Executors poll the future; the future registers a Waker; the executor re-polls when notified. The Pin<&mut Self> requirement exists because Rust futures can contain self-references, a future holding a pointer into its own local variables, which would be unsound if the future moved in memory. C++ coroutine frames are heap-allocated, making the handle a stable pointer, so the self-reference problem does not arise in the same way. Rust’s model is leaner to use than C++‘s promise protocol, but less extensible.

Go goroutines are stackful. A goroutine gets a real stack starting around 2 KB, growing dynamically as needed. The runtime’s M:N scheduler multiplexes goroutines over a thread pool using work-stealing. You write blocking code; the scheduler parks the goroutine transparently when it blocks on I/O. There is no async/await coloring, no protocol to implement, and no promise type. Each goroutine carries a full stack, and context switches cost more than stackless resumption, though far less than OS thread switches.

These represent distinct positions in the same design space. Go optimizes for programmer transparency. Rust fixes a minimal protocol and relies on the executor ecosystem. C++ gives maximum control to library authors at the cost of requiring them to understand and correctly implement the protocol.

The Library Layer and What Is Standardized

Lewis Baker’s cppcoro library established the patterns that became standard practice for C++20 coroutine library authors: task<T> as a lazy single-use coroutine, async_generator<T> for asynchronous sequences, and the correct use of symmetric transfer in final_suspend.

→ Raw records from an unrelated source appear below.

import Literature.MathematicalPhysics.QuantumFieldTheory.Balaban1983to89.B11Ineq190Actual

/-!
# `Balaban1983to89.B11Ineq190ActualDeriv` — [Balaban1985Variational] Prop. 9 (190) pp. 308–309 END TO END for the FIRST-ORDER
output sizes of record (`covDerivBlockSize`, weighted `ofSeminorms … covDerivSize`): the B15/B16 consumers' pair (`h190`, `hmv`)
from the located leaves of Sect. G only

T. Bałaban, *The variational problem and background fields in renormalization group method for lattice gauge theories*, Commun. Math.
Phys. **102** (1985) 277–309 [Balaban1985Variational], Sect. G pp. 306–309: (179)–(180) p. 306, (189)–(190) p. 308, Proposition 9
p. 309 (*«… and its functional derivative (182) satisfies the inequalities (190).»*); the bracket of (190) has the entries
`[(L^jη)^{−1}, (L^jη)^{−2}, …]` for `|(δ/δB)𝓗|`, `|∇(δ/δB)𝓗|`, … (p. 308, quoted in full in `B11Ineq190Actual`).

statement-level skeleton of published theorems with citation tags; proofs where landed; nothing here is a claim about the Yang–Mills mass gap

CITATION HEADER / WHAT IS REPRODUCED.  Mega-formalization `lit-balaban`, HOME `run/shared/lean/pub/lit-balaban/`; Phase-2 proof seat
p29 gen 9 (unit `lit-balaban-p29`).  SKELETON rows **B11.Eq190** / **B11.Prop9** (owner r08; r08 g10's `B11Ineq190Actual`, p304614,
gives (190) FOR THE ACTUAL FRÉCHET DERIVATIVE on the domain of (180), `ineq190_sectG_dom`, and the END-TO-END pair for the SUP size
`ineq190_and_hmv_supSize_sectG`), consumed by rows B15.Eq1.45/1.48/1.91/1.96/1.98 (r12's `B15From190LayerSizes.*`, whose derivative
entries use r11's first-order sizes `B11SeminormSize190.covDerivBlockSize g y₀ S ξ U₀` and `ofSeminorms g y₀ (c • covDerivSize …)`)
and B16.Eq1.23 (p29's `B16Ineq123From190.ineq123_lattice_of_ineq190_layer`, output `covDerivBlockSize`).
THIS FILE = the two missing END-TO-END twins of r08's §3 corollary, for those first-order output sizes: r08's `ineq190_sectG_dom`
(located leaves of Sect. G ⇒ `Ineq190 bB bN (D𝓗(B′)) const190 δ₀` on the domain) transported along the lattice presentation
`P = (x ↦ ev x)` by p29 g9's `B11Presentation190.ineq190_presentation_chartH179` under the compatibility letter of the SIZE
(`bout.loc y (x ↦ ev x v) ≤ bN.loc y v` — the first-order reading of the (115)-type local size `bN`, (190) entry n = 1), and the
mean-value domination from p29 g9's `hmv_covDerivBlockSize_chartH179` / `hmv_ofSeminorms_smul_covDerivSize_chartH179`.

WHAT THIS FILE PROVES (theorems only; kernel-checked, 0 sorry, standard axioms; nothing modified, no new named fact).
* **`ineq190_and_hmv_covDerivBlockSize_sectG`** — for the (179) chart `𝓗 = chartH179 𝒢 W D2 H₀ (· − H(D ·)) ε₄`, a presentation
  `ev : Site d → (𝒴 →L[ℝ] (Fin d → 𝔸))` of its values as a lattice vector field, the canonical derivative family
  `dH t = (x ↦ ev x) ∘ D𝓗(tB)`, and r11's `covDerivBlockSize g y₀ S ξ U₀`: the PAIR `(∀ t ∈ [0,1], Ineq190 bB (covDerivBlockSize …)
  (dH t) (const190 …) δ₀) ∧ (∀ s, (∀ t, loc y (dH t B) ≤ s) → loc y (H B) ≤ s)` from r08's located leaves verbatim + the size's
  compatibility letter.
* **`ineq190_and_hmv_ofSeminorms_sectG`** — the same for the WEIGHTED first-order size `ofSeminorms g y₀ (fun y => c • covDerivSize
  (S y) ξ U₀)` (`c : ℝ≥0`, print's weight `(L^iη)` of (1.45)/(1.57) [IV]; `hmv₁` of `B15From190LayerSizes.ineq148_of_ineq190_layer`).
HONEST SCOPE.  Pure assembly of landed theorems (r08 `B11Ineq190Actual` g10, p29 `B11Presentation190` g9, r11 `B11SeminormSize190`);
the located leaves of Sect. G stay hypotheses exactly as listed in `B11Ineq190Actual` ((189) `h189` — author-omitted, G-B11-G2 —,
kernel letters, (73) `hDfr`, (2.54), (2.61) at `⅛δ₀`, `q < 1`, `hN`/`hBloc`, `Regime` + analyticity, domain condition); the words
*«Proposition 2 and (181)»* (G-B11-G2a) are not typed; the compatibility letter of the output size is the located reading of the
(190) bracket's first-order entry.  NOT summit progress.
-/

noncomputable section

namespace Literature.MathematicalPhysics.QuantumFieldTheory.Balaban1983to89.B11Ineq190ActualDeriv

open Literature.MathematicalPhysics.QuantumFieldTheory.Balaban1983to89
open B11SectG B11Eq174Chart B11Eq183Differentiation B11Presentation190 B11Ineq190Actual B11SeminormSize190 B6RandomWalk Set Metric
open scoped NNReal

variable {𝒳 𝒴 𝒵 : Type} [NormedAddCommGroup 𝒳] [NormedSpace ℂ 𝒳] [NormedAddCommGroup 𝒴] [NormedSpace ℂ 𝒴]
  [NormedAddCommGroup 𝒵] [NormedSpace ℂ 𝒵] [CompleteSpace 𝒳] [CompleteSpace 𝒴] [CompleteSpace 𝒵]
  {𝒢 : 𝒵 →L[ℂ] 𝒴} {W : 𝒴 → 𝒵} {D2 : 𝒴 →L[ℂ] 𝒵} {H₀ : 𝒳 →L[ℂ] 𝒴} {B₀ θ C₄ a₃ j a ε₄ : ℝ}
  {g : B6.Geometry} {d : ℕ} {𝔸 : Type} [NormedRing 𝔸] [NormedAlgebra ℂ 𝔸]

/-- **END TO END FOR THE FIRST-ORDER SIZE `covDerivBlockSize`** — the consumers' pair (`h190₁`, `hmv₁`) of
`B15From190LayerSizes.ineq191_twoSup_of_ineq190_layer…` / `B16Ineq123From190.ineq123_lattice_of_ineq190_layer` for the presented
(179) chart, from r08's located leaves of Sect. G (verbatim the hypothesis list of `B11Ineq190Actual.ineq190_and_hmv_supSize_sectG`)
and the compatibility letter `(covDerivBlockSize g y₀ S ξ U₀).loc y (x ↦ ev x v) ≤ bN.loc y v` (the first-order entry of (190)'s
bracket read into the local size `bN`). [cite: Balaban1985Variational, Prop. 9 (190) pp.308–309, (179)–(180) p.306] -/
theorem ineq190_and_hmv_covDerivBlockSize_sectG (R : Regime 𝒢 0 W B₀ θ C₄ a₃ j a ε₄)
    (hWa : AnalyticOnNhd ℂ W {Y : 𝒴 | ‖Y‖ < a₃})
    {D : 𝒴 → 𝒳} (H : 𝒳 →L[ℂ] 𝒴) (hTm : AnalyticOnNhd ℂ (fun Y : 𝒴 => Y - H (D Y)) {Y : 𝒴 | ‖Y‖ < ε₄ + a})
    (hTm0 : (0 : 𝒴) - H (D 0) = 0)
    {B : 𝒳} (hB : ‖H₀ B‖ < a ∧ ‖D2 (H₀ B)‖ < j) (ev : B7Prop1Explicit.Site d → (𝒴 →L[ℝ] (Fin d → 𝔸)))
    {bB : BlockNorm g 𝒳} {bN : BlockNorm g 𝒴} {b3 : BlockNorm g 𝒵}
    {y₀ : g.Site} {S : g.Site → Finset (B7Prop1Explicit.Site d × Fin d × Fin d)} {ξ : ℝ}
    {U₀ : B7Prop1Explicit.Site d → Fin d → 𝔸ˣ}
    (hP : ∀ (y : g.Site) (v : 𝒴), (covDerivBlockSize g y₀ S ξ U₀).loc y (fun x => ev x v) ≤ bN.loc y v)
    (hN : ∀ (y : g.Site) (v : 𝒴), bN.loc y v ≤ ‖v‖) (hBloc : ∀ (y' : g.Site) (μ : 𝒳), bB.IsLoc y' μ → ‖μ‖ ≤ bB.loc y' μ)
    {δ₀ BG θW cΔ A₀ AH θD c : ℝ}
    (htri : Triangle254 g) (hd : ∀ a b : g.Site, 0 ≤ g.dist a b) (hδ₀ : 0 ≤ δ₀) (hrow : RowSum g (δ₀ / 8) c)
    (hc : 0 ≤ c) (hBG : 0 ≤ BG) (hθW : 0 ≤ θW) (hcΔ : 0 ≤ cΔ) (hA₀ : 0 ≤ A₀) (hAH : 0 ≤ AH) (hθD : 0 ≤ θD)
    (hG : HasMaj b3 bN (𝒢.restrictScalars ℝ : 𝒵 →ₗ[ℝ] 𝒴) (fun y y' => BG * Real.exp (-(δ₀ * g.dist y y'))))
    (hD2H0 : HasMaj bB b3 ((D2 ∘L H₀).restrictScalars ℝ : 𝒳 →ₗ[ℝ] 𝒵) (fun y y' => cΔ * Real.exp (-(δ₀ * g.dist y y'))))
    (hH0 : HasMaj bB bN (H₀.restrictScalars ℝ : 𝒳 →ₗ[ℝ] 𝒴) (fun y y' => A₀ * Real.exp (-(δ₀ * g.dist y y'))))
    (hH : HasMaj bB bN (H.restrictScalars ℝ : 𝒳 →ₗ[ℝ] 𝒴) (fun y y' => AH * Real.exp (-(δ₀ / 2 * g.dist y y'))))
    (h189 : ∀ B' : 𝒳, ‖H₀ B'‖ < a → ‖D2 (H₀ B')‖ < j →
      Ineq189 bN b3 ((fderiv ℂ W (solA180 𝒢 W D2 H₀ ε₄ B' + H₀ B')).restrictScalars ℝ : 𝒴 →ₗ[ℝ] 𝒵) θW δ₀)
    (hDfr : ∀ B' : 𝒳, ‖H₀ B'‖ < a → ‖D2 (H₀ B')‖ < j →
      ∃ 𝔇 : 𝒴 →L[ℂ] 𝒳, HasFDerivAt D 𝔇 (solA180 𝒢 W D2 H₀ ε₄ B' + H₀ B') ∧
        HasMaj bN bB (𝔇.restrictScalars ℝ : 𝒴 →ₗ[ℝ] 𝒳) (fun y y' => θD * Real.exp (-(δ₀ / 2 * g.dist y y'))))
    (hq : qG b3.κ bN.κ BG θW c < 1)
    (Hl : 𝒳 → B7Prop1Explicit.Site d → Fin d → 𝔸) (dH : Icc (0:ℝ) 1 → 𝒳 →ₗ[ℝ] (B7Prop1Explicit.Site d → Fin d → 𝔸))
    (hHl : ∀ B' : 𝒳, Hl B' = fun x => ev x (chartH179 𝒢 W D2 H₀ (fun Y : 𝒴 => Y - H (D Y)) ε₄ B'))
    (hdH : ∀ t : Icc (0:ℝ) 1, dH t =
      (LinearMap.pi fun x => ((ev x : 𝒴 →L[ℝ] (Fin d → 𝔸)) : 𝒴 →ₗ[ℝ] (Fin d → 𝔸))) ∘ₗ
        ((fderiv ℂ (chartH179 𝒢 W D2 H₀ (fun Y : 𝒴 => Y - H (D Y)) ε₄) ((t : ℝ) • B)).restrictScalars ℝ : 𝒳 →ₗ[ℝ] 𝒴))
    (y : g.Site) :
    (∀ t : Icc (0:ℝ) 1, Ineq190 bB (covDerivBlockSize g y₀ S ξ U₀) (dH t)
        (const190 bB.κ bN.κ b3.κ BG θW cΔ A₀ AH θD c) δ₀) ∧
      ∀ s : ℝ, (∀ t, (covDerivBlockSize g y₀ S ξ U₀).loc y (dH t B) ≤ s) →
        (covDerivBlockSize g y₀ S ξ U₀).loc y (Hl B) ≤ s := by
  refine ⟨ineq190_presentation_chartH179 hB
      (LinearMap.pi fun x => ((ev x : 𝒴 →L[ℝ] (Fin d → 𝔸)) : 𝒴 →ₗ[ℝ] (Fin d → 𝔸))) (fun y' v => hP y' v)
      (ineq190_sectG_dom R hWa H hN hBloc htri hd hδ₀ hrow hc hBG hθW hcΔ hA₀ hAH hθD hG hD2H0 hH0 hH h189 hDfr hq)
      dH hdH, ?_⟩
  refine hmv_covDerivBlockSize_chartH179 R hWa hTm hTm0 ev Hl dH hB hHl (fun t x => ?_) y
  rw [hdH t]
  rfl

/-- **END TO END FOR THE WEIGHTED FIRST-ORDER SIZE `ofSeminorms g y₀ (c • covDerivSize …)`** (`c : ℝ≥0` = print's weight
`(L^iη)`/`(L^{j+1}η)` of (1.45)/(1.57) [IV]; the `hmv₁`/`h190₁` of `B15From190LayerSizes.ineq148_of_ineq190_layer`): as above, with
the compatibility letter of that size. [cite: Balaban1985Variational, Prop. 9 (190) pp.308–309, (179)–(180) p.306] -/
theorem ineq190_and_hmv_ofSeminorms_sectG (R : Regime 𝒢 0 W B₀ θ C₄ a₃ j a ε₄)
    (hWa : AnalyticOnNhd ℂ W {Y : 𝒴 | ‖Y‖ < a₃})
    {D : 𝒴 → 𝒳} (H : 𝒳 →L[ℂ] 𝒴) (hTm : AnalyticOnNhd ℂ (fun Y : 𝒴 => Y - H (D Y)) {Y : 𝒴 | ‖Y‖ < ε₄ + a})
    (hTm0 : (0 : 𝒴) - H (D 0) = 0)
    {B : 𝒳} (hB : ‖H₀ B‖ < a ∧ ‖D2 (H₀ B)‖ < j) (ev : B7Prop1Explicit.Site d → (𝒴 →L[ℝ] (Fin d → 𝔸)))
    {bB : BlockNorm g 𝒳} {bN : BlockNorm g 𝒴} {b3 : BlockNorm g 𝒵}
    {y₀ : g.Site} {S : g.Site → Finset (B7Prop1Explicit.Site d × Fin d × Fin d)} {ξ : ℝ}
    {U₀ : B7Prop1Explicit.Site d → Fin d → 𝔸ˣ} (cw : ℝ≥0)
    (hP : ∀ (y : g.Site) (v : 𝒴),
      (ofSeminorms g y₀ (fun y => cw • covDerivSize (S y) ξ U₀)).loc y (fun x => ev x v) ≤ bN.loc y v)
    (hN : ∀ (y : g.Site) (v : 𝒴), bN.loc y v ≤ ‖v‖) (hBloc : ∀ (y' : g.Site) (μ : 𝒳), bB.IsLoc y' μ → ‖μ‖ ≤ bB.loc y' μ)
    {δ₀ BG θW cΔ A₀ AH θD c : ℝ}
    (htri : Triangle254 g) (hd : ∀ a b : g.Site, 0 ≤ g.dist a b) (hδ₀ : 0 ≤ δ₀) (hrow : RowSum g (δ₀ / 8) c)
    (hc : 0 ≤ c) (hBG : 0 ≤ BG) (hθW : 0 ≤ θW) (hcΔ : 0 ≤ cΔ) (hA₀ : 0 ≤ A₀) (hAH : 0 ≤ AH) (hθD : 0 ≤ θD)
    (hG : HasMaj b3 bN (𝒢.restrictScalars ℝ : 𝒵 →ₗ[ℝ] 𝒴) (fun y y' => BG * Real.exp (-(δ₀ * g.dist y y'))))
    (hD2H0 : HasMaj bB b3 ((D2 ∘L H₀).restrictScalars ℝ : 𝒳 →ₗ[ℝ] 𝒵) (fun y y' => cΔ * Real.exp (-(δ₀ * g.dist y y'))))
    (hH0 : HasMaj bB bN (H₀.restrictScalars ℝ : 𝒳 →ₗ[ℝ] 𝒴) (fun y y' => A₀ * Real.exp (-(δ₀ * g.dist y y'))))
    (hH : HasMaj bB bN (H.restrictScalars ℝ : 𝒳 →ₗ[ℝ] 𝒴) (fun y y' => AH * Real.exp (-(δ₀ / 2 * g.dist y y'))))
    (h189 : ∀ B' : 𝒳, ‖H₀ B'‖ < a → ‖D2 (H₀ B')‖ < j →
      Ineq189 bN b3 ((fderiv ℂ W (solA180 𝒢 W D2 H₀ ε₄ B' + H₀ B')).restrictScalars ℝ : 𝒴 →ₗ[ℝ] 𝒵) θW δ₀)
    (hDfr : ∀ B' : 𝒳, ‖H₀ B'‖ < a → ‖D2 (H₀ B')‖ < j →
      ∃ 𝔇 : 𝒴 →L[ℂ] 𝒳, HasFDerivAt D 𝔇 (solA180 𝒢 W D2 H₀ ε₄ B' + H₀ B') ∧
        HasMaj bN bB (𝔇.restrictScalars ℝ : 𝒴 →ₗ[ℝ] 𝒳) (fun y y' => θD * Real.exp (-(δ₀ / 2 * g.dist y y'))))
    (hq : qG b3.κ bN.κ BG θW c < 1)
    (Hl : 𝒳 → B7Prop1Explicit.Site d → Fin d → 𝔸) (dH : Icc (0:ℝ) 1 → 𝒳 →ₗ[ℝ] (B7Prop1Explicit.Site d → Fin d → 𝔸))
    (hHl : ∀ B' : 𝒳, Hl B' = fun x => ev x (chartH179 𝒢 W D2 H₀ (fun Y : 𝒴 => Y - H (D Y)) ε₄ B'))
    (hdH : ∀ t : Icc (0:ℝ) 1, dH t =
      (LinearMap.pi fun x => ((ev x : 𝒴 →L[ℝ] (Fin d → 𝔸)) : 𝒴 →ₗ[ℝ] (Fin d → 𝔸))) ∘ₗ
        ((fderiv ℂ (chartH179 𝒢 W D2 H₀ (fun Y : 𝒴 => Y - H (D Y)) ε₄) ((t : ℝ) • B)).restrictScalars ℝ : 𝒳 →ₗ[ℝ] 𝒴))
    (y : g.Site) :
    (∀ t : Icc (0:ℝ) 1, Ineq190 bB (ofSeminorms g y₀ (fun y => cw • covDerivSize (S y) ξ U₀)) (dH t)
        (const190 bB.κ bN.κ b3.κ BG θW cΔ A₀ AH θD c) δ₀) ∧
      ∀ s : ℝ, (∀ t, (ofSeminorms g y₀ (fun y => cw • covDerivSize (S y) ξ U₀)).loc y (dH t B) ≤ s) →
        (ofSeminorms g y₀ (fun y => cw • covDerivSize (S y) ξ U₀)).loc y (Hl B) ≤ s := by
  refine ⟨ineq190_presentation_chartH179 hB
      (LinearMap.pi fun x => ((ev x : 𝒴 →L[ℝ] (Fin d → 𝔸)) : 𝒴 →ₗ[ℝ] (Fin d → 𝔸))) (fun y' v => hP y' v)
      (ineq190_sectG_dom R hWa H hN hBloc htri hd hδ₀ hrow hc hBG hθW hcΔ hA₀ hAH hθD hG hD2H0 hH0 hH h189 hDfr hq)
      dH hdH, ?_⟩
  refine hmv_ofSeminorms_smul_covDerivSize_chartH179 R hWa hTm hTm0 ev Hl dH hB hHl (fun t x => ?_) y cw
  rw [hdH t]
  rfl

end Literature.MathematicalPhysics.QuantumFieldTheory.Balaban1983to89.B11Ineq190ActualDeriv

end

The library predates broad understanding of these patterns and made them concrete before they were widely understood.

C++23 standardized std::generator<T>, a synchronous generator that requires no user-written promise type. Its co_yield std::ranges::elements_of(sub) form handles recursive generators with an internal stack, making tree traversal and other recursive yields correct without blowing the call stack:

std::generator<int> iota(int start) {
    while (true) co_yield start++;
}

for (int x : iota(1) | std::views::take(5))
    std::cout << x << ' '; // 1 2 3 4 5

std::generator is a range and a view, composing naturally with the rest of the ranges machinery. Most application code that needs a synchronous generator should use it rather than writing a custom promise type.

Future standardization work, including P2300 for std::execution and various async I/O proposals, continues moving toward giving C++ what Python and Go provide without baking in choices that turn out to be wrong for some use cases. C++ is arriving at the same destination more deliberately, preserving the flexibility to build correct schedulers and executors in library code.

The Boilerplate Is the Interface

The promise_type protocol, the awaitable contract with its await_ready/await_suspend/await_resume methods, and the explicit lifecycle hooks are not implementation details the standard chose to expose by accident. They are the extension points through which you build async runtimes, schedulers, generator frameworks, and domain-specific suspension policies. Once you know what each method does, the boilerplate becomes a precise interface specification rather than ceremony.

In practice, most application code should use std::generator, cppcoro::task, or the async framework in your stack rather than implementing promise types from scratch. But the Chunawala deep dive covers exactly what those frameworks are doing underneath, and knowing that makes you a better user of them and gives you the vocabulary to go one level deeper when the framework does not provide what you need.